#### [Data for the task]

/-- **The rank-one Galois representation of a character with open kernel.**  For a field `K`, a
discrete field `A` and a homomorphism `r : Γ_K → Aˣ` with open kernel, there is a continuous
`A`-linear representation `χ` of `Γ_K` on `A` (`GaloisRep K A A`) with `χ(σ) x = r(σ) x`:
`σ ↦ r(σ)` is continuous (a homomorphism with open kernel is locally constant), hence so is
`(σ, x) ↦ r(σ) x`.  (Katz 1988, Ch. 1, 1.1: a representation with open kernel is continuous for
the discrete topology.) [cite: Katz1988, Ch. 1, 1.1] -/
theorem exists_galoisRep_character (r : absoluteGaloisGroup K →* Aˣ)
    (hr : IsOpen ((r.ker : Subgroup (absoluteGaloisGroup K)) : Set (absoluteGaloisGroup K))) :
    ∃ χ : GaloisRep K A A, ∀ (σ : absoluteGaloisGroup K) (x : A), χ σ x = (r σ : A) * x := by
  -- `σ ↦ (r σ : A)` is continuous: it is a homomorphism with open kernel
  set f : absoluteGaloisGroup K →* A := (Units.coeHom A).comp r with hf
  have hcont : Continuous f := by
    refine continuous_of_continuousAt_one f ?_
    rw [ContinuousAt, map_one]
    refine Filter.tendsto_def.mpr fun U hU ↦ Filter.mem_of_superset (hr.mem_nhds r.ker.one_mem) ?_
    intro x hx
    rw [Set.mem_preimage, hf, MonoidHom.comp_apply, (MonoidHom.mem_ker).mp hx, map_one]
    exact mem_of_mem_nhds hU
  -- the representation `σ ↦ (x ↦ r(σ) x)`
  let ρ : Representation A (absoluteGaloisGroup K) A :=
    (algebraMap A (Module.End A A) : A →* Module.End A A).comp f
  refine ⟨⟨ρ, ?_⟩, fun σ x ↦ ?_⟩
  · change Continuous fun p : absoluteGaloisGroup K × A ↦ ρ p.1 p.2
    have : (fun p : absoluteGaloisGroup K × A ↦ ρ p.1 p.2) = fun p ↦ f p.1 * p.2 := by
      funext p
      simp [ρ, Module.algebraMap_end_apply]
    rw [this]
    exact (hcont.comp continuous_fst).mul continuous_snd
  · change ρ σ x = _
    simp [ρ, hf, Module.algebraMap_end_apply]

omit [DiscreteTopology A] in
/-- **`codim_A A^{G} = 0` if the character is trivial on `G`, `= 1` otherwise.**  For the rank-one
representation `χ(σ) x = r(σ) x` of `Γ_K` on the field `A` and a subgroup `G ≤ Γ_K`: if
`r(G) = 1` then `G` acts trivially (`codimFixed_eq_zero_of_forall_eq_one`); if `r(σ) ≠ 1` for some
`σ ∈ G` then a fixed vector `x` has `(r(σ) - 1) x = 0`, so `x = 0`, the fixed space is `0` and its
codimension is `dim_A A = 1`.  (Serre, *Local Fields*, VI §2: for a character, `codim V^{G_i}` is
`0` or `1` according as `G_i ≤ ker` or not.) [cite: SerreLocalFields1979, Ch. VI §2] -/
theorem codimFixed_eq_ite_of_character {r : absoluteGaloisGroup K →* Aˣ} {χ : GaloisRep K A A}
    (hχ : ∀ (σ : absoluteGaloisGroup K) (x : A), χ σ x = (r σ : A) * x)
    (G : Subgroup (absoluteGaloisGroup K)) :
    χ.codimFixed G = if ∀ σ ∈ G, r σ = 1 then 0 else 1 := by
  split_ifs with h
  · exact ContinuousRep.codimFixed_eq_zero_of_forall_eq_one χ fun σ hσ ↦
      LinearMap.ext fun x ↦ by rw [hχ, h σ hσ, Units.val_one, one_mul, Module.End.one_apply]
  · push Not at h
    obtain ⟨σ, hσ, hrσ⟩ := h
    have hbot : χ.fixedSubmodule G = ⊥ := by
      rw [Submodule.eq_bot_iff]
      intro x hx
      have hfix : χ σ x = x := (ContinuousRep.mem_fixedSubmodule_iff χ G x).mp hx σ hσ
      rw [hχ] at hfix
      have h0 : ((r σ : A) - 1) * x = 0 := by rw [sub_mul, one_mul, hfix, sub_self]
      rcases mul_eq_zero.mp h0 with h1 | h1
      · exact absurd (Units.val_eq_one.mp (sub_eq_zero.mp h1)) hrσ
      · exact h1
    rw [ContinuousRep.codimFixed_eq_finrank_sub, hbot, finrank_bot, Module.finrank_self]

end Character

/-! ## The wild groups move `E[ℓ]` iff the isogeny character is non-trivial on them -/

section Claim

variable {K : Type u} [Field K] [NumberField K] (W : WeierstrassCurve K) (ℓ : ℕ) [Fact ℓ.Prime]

==

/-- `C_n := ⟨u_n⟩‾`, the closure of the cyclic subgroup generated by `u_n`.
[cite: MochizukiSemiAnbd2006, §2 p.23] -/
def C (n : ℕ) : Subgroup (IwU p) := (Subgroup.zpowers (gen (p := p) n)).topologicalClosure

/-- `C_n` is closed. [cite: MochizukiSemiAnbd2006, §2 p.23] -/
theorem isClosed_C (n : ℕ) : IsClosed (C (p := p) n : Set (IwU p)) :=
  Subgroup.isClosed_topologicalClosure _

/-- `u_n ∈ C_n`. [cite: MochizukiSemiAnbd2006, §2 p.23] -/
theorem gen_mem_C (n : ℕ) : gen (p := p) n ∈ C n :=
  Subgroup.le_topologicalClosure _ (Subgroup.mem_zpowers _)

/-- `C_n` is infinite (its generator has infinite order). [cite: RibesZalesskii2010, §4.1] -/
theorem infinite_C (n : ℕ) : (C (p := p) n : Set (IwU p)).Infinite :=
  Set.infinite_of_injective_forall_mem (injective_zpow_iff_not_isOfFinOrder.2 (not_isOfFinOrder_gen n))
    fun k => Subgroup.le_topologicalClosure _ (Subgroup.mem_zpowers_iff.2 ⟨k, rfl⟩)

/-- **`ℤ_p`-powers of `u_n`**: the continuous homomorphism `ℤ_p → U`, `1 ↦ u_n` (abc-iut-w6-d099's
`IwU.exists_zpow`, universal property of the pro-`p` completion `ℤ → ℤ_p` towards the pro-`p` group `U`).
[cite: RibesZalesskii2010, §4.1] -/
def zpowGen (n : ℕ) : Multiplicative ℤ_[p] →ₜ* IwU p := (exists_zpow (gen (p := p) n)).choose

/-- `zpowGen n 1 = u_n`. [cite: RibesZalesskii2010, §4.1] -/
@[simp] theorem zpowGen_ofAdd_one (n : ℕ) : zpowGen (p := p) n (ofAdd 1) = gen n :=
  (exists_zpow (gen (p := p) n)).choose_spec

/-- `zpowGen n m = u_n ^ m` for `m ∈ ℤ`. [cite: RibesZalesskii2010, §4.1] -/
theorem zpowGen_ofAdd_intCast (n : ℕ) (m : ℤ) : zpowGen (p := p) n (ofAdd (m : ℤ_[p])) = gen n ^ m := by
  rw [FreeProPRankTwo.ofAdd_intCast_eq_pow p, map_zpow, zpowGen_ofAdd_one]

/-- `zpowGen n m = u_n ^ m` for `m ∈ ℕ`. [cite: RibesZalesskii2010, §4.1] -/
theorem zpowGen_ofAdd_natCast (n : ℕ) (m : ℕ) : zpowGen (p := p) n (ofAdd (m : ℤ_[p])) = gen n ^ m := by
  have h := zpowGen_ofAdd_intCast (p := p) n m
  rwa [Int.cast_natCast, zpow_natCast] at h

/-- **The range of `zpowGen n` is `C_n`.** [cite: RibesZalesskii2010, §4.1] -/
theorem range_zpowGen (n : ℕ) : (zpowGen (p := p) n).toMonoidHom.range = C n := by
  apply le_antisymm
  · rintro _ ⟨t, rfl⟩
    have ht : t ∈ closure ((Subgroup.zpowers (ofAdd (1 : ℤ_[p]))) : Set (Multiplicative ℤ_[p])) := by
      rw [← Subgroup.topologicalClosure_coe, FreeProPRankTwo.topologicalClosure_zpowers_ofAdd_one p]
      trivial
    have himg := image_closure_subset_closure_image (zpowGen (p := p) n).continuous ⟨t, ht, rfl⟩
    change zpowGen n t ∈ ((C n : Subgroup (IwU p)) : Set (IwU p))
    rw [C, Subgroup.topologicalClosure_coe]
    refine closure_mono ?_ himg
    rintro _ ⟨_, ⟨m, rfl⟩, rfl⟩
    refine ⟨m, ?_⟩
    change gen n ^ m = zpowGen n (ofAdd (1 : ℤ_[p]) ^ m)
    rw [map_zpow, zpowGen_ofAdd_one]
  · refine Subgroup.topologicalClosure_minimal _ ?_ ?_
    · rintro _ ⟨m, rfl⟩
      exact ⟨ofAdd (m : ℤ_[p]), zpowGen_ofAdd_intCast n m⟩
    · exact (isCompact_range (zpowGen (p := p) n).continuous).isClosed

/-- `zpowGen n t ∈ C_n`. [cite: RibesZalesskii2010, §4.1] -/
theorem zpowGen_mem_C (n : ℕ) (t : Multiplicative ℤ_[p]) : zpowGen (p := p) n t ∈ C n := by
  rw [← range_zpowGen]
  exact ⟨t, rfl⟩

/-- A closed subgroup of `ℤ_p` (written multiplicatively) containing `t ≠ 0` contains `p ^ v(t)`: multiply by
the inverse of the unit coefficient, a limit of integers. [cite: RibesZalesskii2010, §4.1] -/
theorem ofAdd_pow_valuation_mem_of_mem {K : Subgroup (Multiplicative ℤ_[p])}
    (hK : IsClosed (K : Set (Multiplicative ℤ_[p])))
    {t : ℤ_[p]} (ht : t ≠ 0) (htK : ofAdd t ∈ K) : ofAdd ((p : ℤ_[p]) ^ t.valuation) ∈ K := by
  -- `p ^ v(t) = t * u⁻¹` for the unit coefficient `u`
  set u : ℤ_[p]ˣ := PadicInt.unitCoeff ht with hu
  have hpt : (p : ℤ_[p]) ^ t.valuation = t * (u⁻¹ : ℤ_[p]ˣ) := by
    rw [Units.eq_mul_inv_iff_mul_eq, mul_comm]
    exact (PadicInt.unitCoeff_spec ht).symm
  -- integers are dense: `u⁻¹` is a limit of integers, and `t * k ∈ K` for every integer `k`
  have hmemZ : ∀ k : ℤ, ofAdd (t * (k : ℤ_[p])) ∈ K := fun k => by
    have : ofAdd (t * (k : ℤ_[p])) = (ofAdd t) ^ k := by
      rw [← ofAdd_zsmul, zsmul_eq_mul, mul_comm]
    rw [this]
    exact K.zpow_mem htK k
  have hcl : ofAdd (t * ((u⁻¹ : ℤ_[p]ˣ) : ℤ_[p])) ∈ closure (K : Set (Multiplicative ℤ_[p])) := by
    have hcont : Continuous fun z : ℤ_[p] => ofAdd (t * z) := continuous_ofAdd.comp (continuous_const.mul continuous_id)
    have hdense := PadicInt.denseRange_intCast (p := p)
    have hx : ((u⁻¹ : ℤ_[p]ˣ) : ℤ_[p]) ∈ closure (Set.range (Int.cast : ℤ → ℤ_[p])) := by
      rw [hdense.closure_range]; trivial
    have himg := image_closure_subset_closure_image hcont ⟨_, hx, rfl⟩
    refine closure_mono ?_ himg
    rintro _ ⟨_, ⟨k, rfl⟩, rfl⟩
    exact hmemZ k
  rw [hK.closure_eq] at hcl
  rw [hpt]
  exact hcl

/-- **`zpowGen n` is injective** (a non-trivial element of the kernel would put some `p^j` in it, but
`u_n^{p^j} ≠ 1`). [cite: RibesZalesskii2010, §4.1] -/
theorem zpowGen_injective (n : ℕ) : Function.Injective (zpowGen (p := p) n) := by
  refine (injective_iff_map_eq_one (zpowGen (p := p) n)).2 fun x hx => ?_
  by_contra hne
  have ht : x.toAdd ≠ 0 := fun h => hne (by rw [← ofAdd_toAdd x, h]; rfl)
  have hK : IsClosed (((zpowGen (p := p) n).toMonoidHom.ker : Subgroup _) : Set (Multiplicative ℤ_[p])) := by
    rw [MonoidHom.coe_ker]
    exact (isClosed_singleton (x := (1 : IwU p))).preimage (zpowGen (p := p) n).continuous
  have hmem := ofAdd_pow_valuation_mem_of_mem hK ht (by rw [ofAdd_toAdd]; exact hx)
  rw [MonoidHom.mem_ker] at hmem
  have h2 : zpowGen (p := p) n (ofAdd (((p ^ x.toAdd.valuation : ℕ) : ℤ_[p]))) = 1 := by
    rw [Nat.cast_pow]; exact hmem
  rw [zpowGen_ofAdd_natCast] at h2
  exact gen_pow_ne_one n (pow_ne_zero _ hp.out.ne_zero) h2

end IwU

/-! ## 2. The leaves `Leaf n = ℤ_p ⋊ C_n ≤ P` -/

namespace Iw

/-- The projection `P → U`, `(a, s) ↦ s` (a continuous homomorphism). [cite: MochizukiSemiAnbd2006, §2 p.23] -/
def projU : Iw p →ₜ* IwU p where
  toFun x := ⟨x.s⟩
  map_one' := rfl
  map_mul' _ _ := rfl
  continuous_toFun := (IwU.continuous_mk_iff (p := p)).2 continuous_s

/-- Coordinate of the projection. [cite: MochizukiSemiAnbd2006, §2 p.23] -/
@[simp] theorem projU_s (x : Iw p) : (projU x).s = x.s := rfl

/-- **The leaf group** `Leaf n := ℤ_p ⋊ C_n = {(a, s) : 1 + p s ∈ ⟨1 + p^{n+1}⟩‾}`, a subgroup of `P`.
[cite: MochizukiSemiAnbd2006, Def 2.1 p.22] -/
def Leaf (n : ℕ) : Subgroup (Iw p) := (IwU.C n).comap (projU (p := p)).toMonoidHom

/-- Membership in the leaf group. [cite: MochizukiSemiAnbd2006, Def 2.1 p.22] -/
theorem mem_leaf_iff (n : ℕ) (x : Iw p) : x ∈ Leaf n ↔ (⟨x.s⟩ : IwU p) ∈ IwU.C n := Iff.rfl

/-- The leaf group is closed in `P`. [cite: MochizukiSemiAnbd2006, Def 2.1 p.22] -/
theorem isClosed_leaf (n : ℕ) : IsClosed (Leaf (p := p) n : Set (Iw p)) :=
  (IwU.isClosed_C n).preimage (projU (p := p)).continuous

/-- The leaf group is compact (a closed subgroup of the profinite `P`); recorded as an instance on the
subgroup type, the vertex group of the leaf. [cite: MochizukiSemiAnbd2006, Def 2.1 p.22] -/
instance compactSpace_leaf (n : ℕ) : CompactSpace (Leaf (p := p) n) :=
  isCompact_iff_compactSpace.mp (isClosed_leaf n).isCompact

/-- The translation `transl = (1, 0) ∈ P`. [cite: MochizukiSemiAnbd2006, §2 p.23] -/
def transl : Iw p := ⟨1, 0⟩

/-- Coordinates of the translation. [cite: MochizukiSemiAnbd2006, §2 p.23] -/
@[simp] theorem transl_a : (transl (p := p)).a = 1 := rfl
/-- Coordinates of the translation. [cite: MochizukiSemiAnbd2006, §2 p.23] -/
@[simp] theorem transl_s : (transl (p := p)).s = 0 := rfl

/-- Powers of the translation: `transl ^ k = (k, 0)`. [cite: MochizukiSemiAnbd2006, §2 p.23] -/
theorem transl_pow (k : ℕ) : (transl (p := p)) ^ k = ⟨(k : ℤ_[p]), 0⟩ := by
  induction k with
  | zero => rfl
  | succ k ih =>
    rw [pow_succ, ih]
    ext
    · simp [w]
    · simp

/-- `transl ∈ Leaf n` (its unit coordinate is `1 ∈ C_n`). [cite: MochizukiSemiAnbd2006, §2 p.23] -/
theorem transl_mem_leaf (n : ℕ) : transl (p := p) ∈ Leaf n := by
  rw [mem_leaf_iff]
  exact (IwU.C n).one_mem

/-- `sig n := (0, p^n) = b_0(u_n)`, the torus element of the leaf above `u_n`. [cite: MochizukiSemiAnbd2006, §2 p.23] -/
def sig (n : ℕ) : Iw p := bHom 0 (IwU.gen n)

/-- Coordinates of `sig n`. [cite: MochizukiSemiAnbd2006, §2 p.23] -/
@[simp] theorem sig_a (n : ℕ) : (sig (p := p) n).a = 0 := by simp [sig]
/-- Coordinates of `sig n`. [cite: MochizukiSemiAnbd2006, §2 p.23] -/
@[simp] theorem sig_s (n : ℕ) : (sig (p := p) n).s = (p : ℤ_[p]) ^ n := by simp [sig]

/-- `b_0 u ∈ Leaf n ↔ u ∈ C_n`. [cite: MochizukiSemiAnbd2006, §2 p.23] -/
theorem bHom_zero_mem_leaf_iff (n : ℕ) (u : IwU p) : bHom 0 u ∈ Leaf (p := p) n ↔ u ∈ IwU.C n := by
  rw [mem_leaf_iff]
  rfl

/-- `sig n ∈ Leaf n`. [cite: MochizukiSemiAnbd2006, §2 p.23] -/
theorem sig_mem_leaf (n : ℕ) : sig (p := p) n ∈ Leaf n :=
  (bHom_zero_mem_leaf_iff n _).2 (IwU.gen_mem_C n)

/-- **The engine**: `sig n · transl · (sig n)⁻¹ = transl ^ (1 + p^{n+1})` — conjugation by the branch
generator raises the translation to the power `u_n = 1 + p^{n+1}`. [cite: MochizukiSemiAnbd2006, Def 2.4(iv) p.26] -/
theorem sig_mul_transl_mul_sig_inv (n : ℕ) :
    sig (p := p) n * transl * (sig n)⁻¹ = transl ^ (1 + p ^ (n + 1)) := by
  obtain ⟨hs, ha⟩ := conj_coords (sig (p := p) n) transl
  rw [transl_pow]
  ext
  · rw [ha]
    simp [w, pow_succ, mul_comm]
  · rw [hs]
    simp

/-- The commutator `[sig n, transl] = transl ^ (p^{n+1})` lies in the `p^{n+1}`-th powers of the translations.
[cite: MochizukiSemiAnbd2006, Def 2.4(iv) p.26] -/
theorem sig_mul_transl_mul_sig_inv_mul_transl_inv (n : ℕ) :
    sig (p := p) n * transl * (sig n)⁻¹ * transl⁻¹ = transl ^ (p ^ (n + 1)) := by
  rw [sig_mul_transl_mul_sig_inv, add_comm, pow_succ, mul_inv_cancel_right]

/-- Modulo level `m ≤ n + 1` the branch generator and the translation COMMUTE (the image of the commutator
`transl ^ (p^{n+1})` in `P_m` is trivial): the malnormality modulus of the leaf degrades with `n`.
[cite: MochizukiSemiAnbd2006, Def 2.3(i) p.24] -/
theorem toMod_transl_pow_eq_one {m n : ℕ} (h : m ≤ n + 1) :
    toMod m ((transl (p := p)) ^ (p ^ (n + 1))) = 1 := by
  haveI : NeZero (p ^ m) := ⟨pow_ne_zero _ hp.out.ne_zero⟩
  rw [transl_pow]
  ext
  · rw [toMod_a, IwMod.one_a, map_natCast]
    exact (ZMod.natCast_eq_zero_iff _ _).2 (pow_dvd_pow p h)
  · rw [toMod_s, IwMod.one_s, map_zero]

#### [Exercise aim]
The number of lines above containing the word "instance" is all that should be returned.

#### [Solution for this problem]
2